Assuming that the average value of x_iw_i is 1/4 and δ_i is all δ_C:

ε_{C}^{2} = \frac{δ_{C}^{2}}{16 m}

(9)

The capacitance mismatch δ_C is inversely proportional to the square root of the capacitance value, and A is the coefficient of proportionality [11,12].

δ_{c} = \frac{A}{\sqrt{C_{u}}}

(10)

Therefore, from Equation (9):

ε_{C} = \frac{A}{4 \sqrt{m C_{u}}}

(11)

From the datasheet, A is 0.85% when the capacitance is 1 fF and C_u is 5 fF; thus, ε_C is 0.1% when m = 1 and m is 192, so ε_C is 0.007%.

The thermal noise induced on the CDAC ε_CT is:

ε_{C T} = \frac{1}{V_{R}} \sqrt{\frac{k T}{m C_{u}}}

(12)

V_R is the maximum voltage of the input and about 0.8 V.

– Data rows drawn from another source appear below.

import Summits.BirchSwinnertonDyer.BirchSwinnertonDyer.Theorems.AlignedTransportAtTwoMainConjectureOfRankZeroBSDAtTwoHalfDescentBaseIndexSelmer
import Summits.BirchSwinnertonDyer.BirchSwinnertonDyer.Theorems.AlignedTransportAtTwoMainConjectureOfRankZeroBSDAtTwoHalfDescentLayerIndexGrowthEventual
import Summits.BirchSwinnertonDyer.BirchSwinnertonDyer.Theorems.AlignedTransportAtTwoMainConjectureOfRankZeroBSDAtTwoHalfDescentLayerIndexGrowthFiniteCell
import HarnessLib

/-!
# Route `AlignedTransportAtTwo`, crux C2 `MainConjectureOfRankZeroBSDAtTwo` (stmt-BirchSwinnertonDyer-22298):
# THE BASE TERM CARRIES `p^μ`, VII — THE HONEST GROWTH LAW AND THE `λ`-READING ON THE CURVE ITSELF: for EVERY dual datum with `X` f.g. torsion in a rank-`0` tower (finite
# submodules ALLOWED) there is `n₁` with, for all `n ≥ n₁`, `#Sel_{p^∞}(E/K_{n+1})·#ker g_{n+1}·#ker h_n = p^{pⁿ(p−1)μ + λ}·#Sel_{p^∞}(E/K_n)·#ker g_n·#ker h_{n+1}` and Iwasawa's formula
# for `#Sel_{p^∞}(E/K_n)·#ker g_n` EXACT; on the cell `E(K)[p] = 0`: `#Sel_{n+1}·#ker g_{n+1} = p^{pⁿ(p−1)μ+λ}·#Sel_n·#ker g_n` — with `μ = 0` the `λ`-invariant IS the eventual growth of
# the honest Selmer order times the control kernel; `p = 2` seed: `#Sel_{2^∞}(W/ℚ_{n+1})·#ker g_{n+1} = 2^{2ⁿμ+λ}·#Sel_{2^∞}(W/ℚ_n)·#ker g_n`

HONEST FRAMING (cell `bsd-f1-sign2`, WIDTH-5 attached prover seat `bsd-line-att-p5` gen 60 on line `birth` of the lead `bsd-line-att-p2`;
`--supports` stmt-BirchSwinnertonDyer-22298, closes nothing; BSD is NOT proved by any of this; the crux C2, its verdict «blocked-on
`Rank1Residual.GreenbergMuConjectureIrreducible`» and every registered stub (P / T / Kμ / LimDoor / MuIneqʳ / PFμ⁺) are untouched). THEOREMS ONLY — no `def`,
no instance, no named fact, no `sorry`. Route-independent. Gen 58/59's successor (i) «the λ-reading», here on the CURVE ITSELF in honest currency: gen 54's `…LayerIndexControl`
proved the finite-level law under «`X` has no non-zero finite submodule» (`hnf`); gen 56's `…LayerIndexGrowthEventual.exists_forall_natCard_selmerInvariants_succ_eq_pow_mul` removed `hnf`
for the LIMIT invariants `#Sel_∞^{Γ_n}`; this file pushes that through Greenberg's Lemma 4.3 (tree, unconditional `Nat.card` identity `#Sel_∞^{Γ_n}·#ker h_n = #Sel_n·#ker g_n`) to the
honest Selmer groups `Sel_{p^∞}(E/K_n)`, with NO finite-submodule hypothesis, and reads the `λ`-invariant off honest data on gen 57's cell (`E(K)[p] = 0`: `#ker h_n = 1`, tree/g57).

THE POINT (`E/K`, `κ` ANY `ℤ_p`-extension with topological generator `γ`, `D` any Pontryagin-dual datum with `X` f.g. torsion, `char X = (f)`, RANK-`0` TOWER `f(0) ≠ 0`, `Ψ_m ∤ f`):
* §1 ★★★ `exists_forall_natCard_selmerLayer_succ_mul_eq`: **`∃ n₁, ∀ n ≥ n₁: #Sel_{n+1}·#ker g_{n+1}·#ker h_n = p^{pⁿ(p−1)·μ + λ}·#Sel_n·#ker g_n·#ker h_{n+1}`** and
  **`#Sel_n·#ker g_n·#ker h_{n₁}·p^{μp^{n₁}+λn₁} = #Sel_{n₁}·#ker g_{n₁}·#ker h_n·p^{μpⁿ+λn}`** (Iwasawa's `e_n = μpⁿ + λn + ν` for `#Sel_{p^∞}(E/K_n)·#ker g_n/#ker h_n`, EXACT from `n₁`,
  finite submodule allowed — the `ν` is whatever it is at `n₁`).
* §2 (cell `E(K)[p] = 0`) ★★★ `exists_forall_natCard_selmerLayer_succ_mul_kerG_eq`: **`#Sel_{n+1}·#ker g_{n+1} = p^{pⁿ(p−1)·μ + λ}·#Sel_n·#ker g_n` for `n ≥ n₁`**;
  ★★★ `exists_forall_natCard_selmerLayer_succ_mul_kerG_eq_pow_lambda_mul` (THE `λ`-READING): **`μ = 0 ⟹ #Sel_{n+1}·#ker g_{n+1} = p^{λ}·#Sel_n·#ker g_n` for `n ≥ n₁`** — the `λ`-invariant of
  `X(E/K_∞)` is the eventual one-step growth exponent of the honest number `#Sel_{p^∞}(E/K_n)·#ker g_n`.
* §3 (`p = 2`, `W/ℚ` without rational `2`-torsion abscissa — the seed cell's torsion condition) ★★★ `exists_forall_natCard_selmerLayer_succ_mul_kerG_eq_two`:
  **`#Sel_{2^∞}(W/ℚ_{n+1})·#ker g_{n+1} = 2^{2ⁿμ₂ + λ₂}·#Sel_{2^∞}(W/ℚ_n)·#ker g_n`** for `n ≥ n₁`; with `μ₂ = 0`: **`= 2^{λ₂}·#Sel_{2^∞}(W/ℚ_n)·#ker g_n`**.
Reading for C2: together with file III's `2^{2ⁿμ₂} ∣ #Sel_n·#ker g_n` and file IV's completeness, the honest sequence `a_n = #Sel_{2^∞}(W/ℚ_n)·#ker g_n(W/ℚ_n)` of a rank-`0` seed determines
BOTH invariants: `μ₂ = 0 ⟺ ∃ n, a_n < 2^{2ⁿ}`, and then `a_{n+1} = 2^{λ₂}·a_n` eventually. Nothing numerical is asserted; C2 untouched. Memo `Cruxes/MainConjectureOfRankZeroBSDAtTwo/BASE-TERM-att-p5-g60.md`.

References: R. Greenberg, LNM 1716 (1999), Thm. 1.10, §3 Lemmas 3.1–3.2, §4 Lemma 4.3 (p. 103), Prop. 4.14–4.15 [GreenbergLNM1716]; K. Iwasawa, Bull. AMS 65 (1959); L. Washington,
GTM 83, §13.3 Thm. 13.13 [Washington1997]; B. Mazur, Invent. Math. 18 (1972) §6 [Mazur1972].
-/

set_option linter.dupNamespace false
set_option autoImplicit false

noncomputable section

open scoped Classical Polynomial

universe u

namespace Summit.BirchSwinnertonDyer.BirchSwinnertonDyer.Theorems.AlignedTransportAtTwoHalfDescentBaseIndexGrowthLaw

open WeierstrassCurve Literature.NumberTheory.EllipticCurves Literature.NumberTheory.EllipticCurves.IwasawaAlgebra Literature.NumberTheory.EllipticCurves.Greenberg1999
  Summit.BirchSwinnertonDyer.Rank1Residual.X1.MuLambda
  Summit.BirchSwinnertonDyer.Rank1Residual.Iwasawa
  Summit.BirchSwinnertonDyer.BirchSwinnertonDyer.Theorems.AlignedTransportAtTwoHalfDescentLayerIndexGrowthEventual
  Summit.BirchSwinnertonDyer.BirchSwinnertonDyer.Theorems.AlignedTransportAtTwoHalfDescentLayerIndexGrowthFiniteCell

/-! ## §1 The honest growth law, finite submodules allowed -/

section AnyField

variable {K : Type u} [Field K] [NumberField K] (W : WeierstrassCurve K) {p : ℕ} [hp : Fact p.Prime] (κ : ZpExtension K p)
  {γ : Field.absoluteGaloisGroup K}

/-- ★★★ **THE HONEST GROWTH LAW WITHOUT «NO FINITE SUBMODULE».** `E/K`, `κ` ANY `ℤ_p`-extension with topological generator `γ`, `D` any Pontryagin-dual datum with `X` f.g. torsion,
`char_Λ X = (f)`, rank-`0` tower (`f(0) ≠ 0`, `Ψ_m ∤ f` for all `m`). Then there is `n₁` such that for every `n ≥ n₁`:
**`#Sel_{p^∞}(E/K_{n+1})·#ker g_{n+1}·#ker h_n = p^{pⁿ(p−1)·μ + λ}·#Sel_{p^∞}(E/K_n)·#ker g_n·#ker h_{n+1}`** and
**`#Sel_{p^∞}(E/K_n)·#ker g_n·#ker h_{n₁}·p^{μp^{n₁}+λn₁} = #Sel_{p^∞}(E/K_{n₁})·#ker g_{n₁}·#ker h_n·p^{μpⁿ+λn}`** (`μ = μ(X)`, `λ = λ(X)`; `h_m : H¹(K_m, E[p^∞]) → H¹(K_∞, E[p^∞])`,
`ker g_m = A_m/Sel_m`). [cite: GreenbergLNM1716, Thm. 1.10 and §4 Lemma 4.3 (p. 103)] [cite: Washington1997, §13.3 Thm. 13.13] -/
theorem exists_forall_natCard_selmerLayer_succ_mul_eq (hγ : κ.IsTopGenerator γ) (D : W.SelmerDualData κ γ) [Module.Finite (IwasawaAlgebra p) D.X] (hD : D.IsTorsion)
    {f : IwasawaAlgebra p} (hchar : D.charIdeal = Ideal.span {f}) (h0 : PowerSeries.constantCoeff f ≠ 0)
    (hΨ : ∀ m, ¬ ((((Polynomial.cyclotomic (p ^ (m + 1)) ℤ_[p]).comp (Polynomial.X + 1) : ℤ_[p][X]) : IwasawaAlgebra p) ∣ f)) :
    ∃ n₁ : ℕ, ∀ n, n₁ ≤ n →
      Nat.card ↥(W.selmerLayer κ (n + 1)) * Nat.card (W.KerG κ (n + 1)) * Nat.card (W.layerToInfty κ n).ker =
        p ^ (p ^ n * (p - 1) * D.mu + D.lambda) * (Nat.card ↥(W.selmerLayer κ n) * Nat.card (W.KerG κ n)) * Nat.card (W.layerToInfty κ (n + 1)).ker ∧
      Nat.card ↥(W.selmerLayer κ n) * Nat.card (W.KerG κ n) * Nat.card (W.layerToInfty κ n₁).ker * p ^ (D.mu * p ^ n₁ + D.lambda * n₁) =
        Nat.card ↥(W.selmerLayer κ n₁) * Nat.card (W.KerG κ n₁) * Nat.card (W.layerToInfty κ n).ker * p ^ (D.mu * p ^ n + D.lambda * n) := by
  obtain ⟨n₁, h⟩ := exists_forall_natCard_selmerInvariants_succ_eq_pow_mul W κ hγ D hD hchar h0 hΨ
  refine ⟨n₁, fun n hn ↦ ?_⟩
  obtain ⟨hstep, hiw⟩ := h n hn
  have h43 := W.natCard_selmerInvariants_mul_natCard_ker_layerToInfty κ n
  have h43' := W.natCard_selmerInvariants_mul_natCard_ker_layerToInfty κ (n + 1)
  have h43₁ := W.natCard_selmerInvariants_mul_natCard_ker_layerToInfty κ n₁
  constructor
  · calc Nat.card ↥(W.selmerLayer κ (n + 1)) * Nat.card (W.KerG κ (n + 1)) * Nat.card (W.layerToInfty κ n).ker
        = (Nat.card ↥(W.selmerInfty κ ⊓ W.layerInvariants κ (n + 1)) * Nat.card (W.layerToInfty κ (n + 1)).ker) * Nat.card (W.layerToInfty κ n).ker := by rw [h43']
      _ = p ^ (p ^ n * (p - 1) * D.mu + D.lambda) * (Nat.card ↥(W.selmerInfty κ ⊓ W.layerInvariants κ n) * Nat.card (W.layerToInfty κ n).ker) *
            Nat.card (W.layerToInfty κ (n + 1)).ker := by rw [hstep]; ring
      _ = _ := by rw [h43]
  · calc Nat.card ↥(W.selmerLayer κ n) * Nat.card (W.KerG κ n) * Nat.card (W.layerToInfty κ n₁).ker * p ^ (D.mu * p ^ n₁ + D.lambda * n₁)
        = (Nat.card ↥(W.selmerInfty κ ⊓ W.layerInvariants κ n) * p ^ (D.mu * p ^ n₁ + D.lambda * n₁)) * Nat.card (W.layerToInfty κ n).ker *
            Nat.card (W.layerToInfty κ n₁).ker := by rw [← h43]; ring
      _ = (Nat.card ↥(W.selmerInfty κ ⊓ W.layerInvariants κ n₁) * Nat.card (W.layerToInfty κ n₁).ker) * Nat.card (W.layerToInfty κ n).ker *
            p ^ (D.mu * p ^ n + D.lambda * n) := by rw [hiw]; ring
      _ = _ := by rw [h43₁]

/-! ## §2 The cell `E(K)[p] = 0`: the restriction kernels are trivial, the `λ`-reading -/

variable [W.IsElliptic]

/-- ★★★ **ON THE CELL `E(K)[p] = 0`: `#Sel_{p^∞}(E/K_{n+1})·#ker g_{n+1} = p^{pⁿ(p−1)·μ + λ}·#Sel_{p^∞}(E/K_n)·#ker g_n` for all `n ≥ n₁`**, and Iwasawa's formula
**`#Sel_n·#ker g_n·p^{μp^{n₁}+λn₁} = #Sel_{n₁}·#ker g_{n₁}·p^{μpⁿ+λn}`** — `X` f.g. torsion in a rank-`0` tower, finite submodule allowed (`#ker h_m = 1` for all `m`: g57/tree).
[cite: GreenbergLNM1716, Thm. 1.10, §3 Lemma 3.1, §4 Lemma 4.3] [cite: Washington1997, §13.3 Thm. 13.13] -/
theorem exists_forall_natCard_selmerLayer_succ_mul_kerG_eq (hK : ∀ P : W.toAffine.Point, p • P = 0 → P = 0) (hγ : κ.IsTopGenerator γ) (D : W.SelmerDualData κ γ)
    [Module.Finite (IwasawaAlgebra p) D.X] (hD : D.IsTorsion) {f : IwasawaAlgebra p} (hchar : D.charIdeal = Ideal.span {f}) (h0 : PowerSeries.constantCoeff f ≠ 0)
    (hΨ : ∀ m, ¬ ((((Polynomial.cyclotomic (p ^ (m + 1)) ℤ_[p]).comp (Polynomial.X + 1) : ℤ_[p][X]) : IwasawaAlgebra p) ∣ f)) :
    ∃ n₁ : ℕ, ∀ n, n₁ ≤ n →
      Nat.card ↥(W.selmerLayer κ (n + 1)) * Nat.card (W.KerG κ (n + 1)) = p ^ (p ^ n * (p - 1) * D.mu + D.lambda) * (Nat.card ↥(W.selmerLayer κ n) * Nat.card (W.KerG κ n)) ∧
      Nat.card ↥(W.selmerLayer κ n) * Nat.card (W.KerG κ n) * p ^ (D.mu * p ^ n₁ + D.lambda * n₁) =
        Nat.card ↥(W.selmerLayer κ n₁) * Nat.card (W.KerG κ n₁) * p ^ (D.mu * p ^ n + D.lambda * n) := by
  obtain ⟨n₁, h⟩ := exists_forall_natCard_selmerLayer_succ_mul_eq W κ hγ D hD hchar h0 hΨ
  refine ⟨n₁, fun n hn ↦ ?_⟩
  obtain ⟨hstep, hiw⟩ := h n hn
  rw [natCard_ker_layerToInfty_eq_one W κ hK n, natCard_ker_layerToInfty_eq_one W κ hK (n + 1), mul_one, mul_one] at hstep
  rw [natCard_ker_layerToInfty_eq_one W κ hK n, natCard_ker_layerToInfty_eq_one W κ hK n₁, mul_one, mul_one] at hiw
  exact ⟨hstep, hiw⟩

/-- ★★★ **THE `λ`-READING ON THE CURVE ITSELF.** On the cell `E(K)[p] = 0`, for a dual datum with `X` f.g. torsion in a rank-`0` tower and **`μ(X(E/K_∞)) = 0`**: there is `n₁` with
**`#Sel_{p^∞}(E/K_{n+1})·#ker g_{n+1} = p^{λ}·#Sel_{p^∞}(E/K_n)·#ker g_n` for all `n ≥ n₁`** and **`#Sel_{p^∞}(E/K_n)·#ker g_n·p^{λn₁} = #Sel_{p^∞}(E/K_{n₁})·#ker g_{n₁}·p^{λn}`** — the
`λ`-invariant is the eventual one-step growth exponent of the honest number `#Sel_{p^∞}(E/K_n)·#ker g_n`. [cite: GreenbergLNM1716, Thm. 1.10, §4 Lemma 4.3] [cite: Washington1997, §13.3 Thm. 13.13] -/
theorem exists_forall_natCard_selmerLayer_succ_mul_kerG_eq_pow_lambda_mul (hK : ∀ P : W.toAffine.Point, p • P = 0 → P = 0) (hγ : κ.IsTopGenerator γ)
    (D : W.SelmerDualData κ γ) [Module.Finite (IwasawaAlgebra p) D.X] (hD : D.IsTorsion) {f : IwasawaAlgebra p} (hchar : D.charIdeal = Ideal.span {f})
    (h0 : PowerSeries.constantCoeff f ≠ 0) (hΨ : ∀ m, ¬ ((((Polynomial.cyclotomic (p ^ (m + 1)) ℤ_[p]).comp (Polynomial.X + 1) : ℤ_[p][X]) : IwasawaAlgebra p) ∣ f))
    (hμ : D.mu = 0) :
    ∃ n₁ : ℕ, ∀ n, n₁ ≤ n →
      Nat.card ↥(W.selmerLayer κ (n + 1)) * Nat.card (W.KerG κ (n + 1)) = p ^ D.lambda * (Nat.card ↥(W.selmerLayer κ n) * Nat.card (W.KerG κ n)) ∧
      Nat.card ↥(W.selmerLayer κ n) * Nat.card (W.KerG κ n) * p ^ (D.lambda * n₁) = Nat.card ↥(W.selmerLayer κ n₁) * Nat.card (W.KerG κ n₁) * p ^ (D.lambda * n) := by
  obtain ⟨n₁, h⟩ := exists_forall_natCard_selmerLayer_succ_mul_kerG_eq W κ hK hγ D hD hchar h0 hΨ
  refine ⟨n₁, fun n hn ↦ ?_⟩
  obtain ⟨hstep, hiw⟩ := h n hn
  rw [hμ, mul_zero, zero_add] at hstep
  rw [hμ, zero_mul, zero_add, zero_mul, zero_add] at hiw
  exact ⟨hstep, hiw⟩

end AnyField

/-! ## §3 `p = 2`, `W/ℚ` without rational `2`-torsion abscissa -/

section Two

variable (W : WeierstrassCurve ℚ) [W.IsElliptic] (κ : ZpExtension ℚ 2) {γ : Field.absoluteGaloisGroup ℚ}

/-- ★★★ `p = 2`, **THE HONEST GROWTH LAW AND THE `λ`-READING ON THE SEED CELL'S TORSION CONDITION**: `W/ℚ` elliptic with no rational `2`-torsion abscissa, `κ` any `ℤ₂`-extension with
topological generator `γ`, `D` any dual datum with `X` torsion, `char X = (f)`, rank-`0` tower. Then there is `n₁` with, for all `n ≥ n₁`,
**`#Sel_{2^∞}(W/ℚ_{n+1})·#ker g_{n+1} = 2^{2ⁿ·μ₂ + λ₂}·#Sel_{2^∞}(W/ℚ_n)·#ker g_n`**, and if `μ₂ = 0`: **`#Sel_{2^∞}(W/ℚ_{n+1})·#ker g_{n+1} = 2^{λ₂}·#Sel_{2^∞}(W/ℚ_n)·#ker g_n`**.
[cite: GreenbergLNM1716, Thm. 1.10, §4 Lemma 4.3] [cite: Washington1997, §13.3 Thm. 13.13] [cite: SilvermanAEC2009, III.§2] -/
theorem exists_forall_natCard_selmerLayer_succ_mul_kerG_eq_two (ht : ∀ x : ℚ, ¬ HasRationalTwoTorsionX W x) (hγ : κ.IsTopGenerator γ) (D : W.SelmerDualData κ γ)
    (hD : D.IsTorsion) {f : IwasawaAlgebra 2} (hchar : D.charIdeal = Ideal.span {f}) (h0 : PowerSeries.constantCoeff f ≠ 0)
    (hΨ : ∀ m, ¬ ((((Polynomial.cyclotomic (2 ^ (m + 1)) ℤ_[2]).comp (Polynomial.X + 1) : ℤ_[2][X]) : IwasawaAlgebra 2) ∣ f)) :
    ∃ n₁ : ℕ, ∀ n, n₁ ≤ n →
      Nat.card ↥(W.selmerLayer κ (n + 1)) * Nat.card (W.KerG κ (n + 1)) = 2 ^ (2 ^ n * D.mu + D.lambda) * (Nat.card ↥(W.selmerLayer κ n) * Nat.card (W.KerG κ n)) ∧
      (D.mu = 0 → Nat.card ↥(W.selmerLayer κ (n + 1)) * Nat.card (W.KerG κ (n + 1)) = 2 ^ D.lambda * (Nat.card ↥(W.selmerLayer κ n) * Nat.card (W.KerG κ n))) := by
  haveI : Module.Finite (IwasawaAlgebra 2) D.X := D.module_finite_holds hγ
  obtain ⟨n₁, h⟩ := exists_forall_natCard_selmerLayer_succ_mul_kerG_eq W κ (forall_two_nsmul_eq_zero W ht) hγ D hD hchar h0 hΨ
  refine ⟨n₁, fun n hn ↦ ?_⟩
  obtain ⟨hstep, -⟩ := h n hn
  rw [show (2 : ℕ) - 1 = 1 from rfl, mul_one] at hstep
  exact ⟨hstep, fun hμ ↦ by rw [hstep, hμ, mul_zero, zero_add]⟩

end Two

end Summit.BirchSwinnertonDyer.BirchSwinnertonDyer.Theorems.AlignedTransportAtTwoHalfDescentBaseIndexGrowthLaw

end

The value of the ε_CT at room temperature and m = 1 is 0.11% and 0.008% for m = 192.

G_MAC is determined by the parasitic capacitance of each CDAC C_pu.

G_{M A C} = \frac{C_{u}}{C_{u} + C_{p u}}

(13)

This value is about 0.8 from the measurement results.

The ADC quantization noise ε_q is:

ε_{q} = \frac{1}{2 \sqrt{3} \times 2^{N}}

(14)

where N is the resolution of the ADC. Since N = 8, ε_q is 0.12%.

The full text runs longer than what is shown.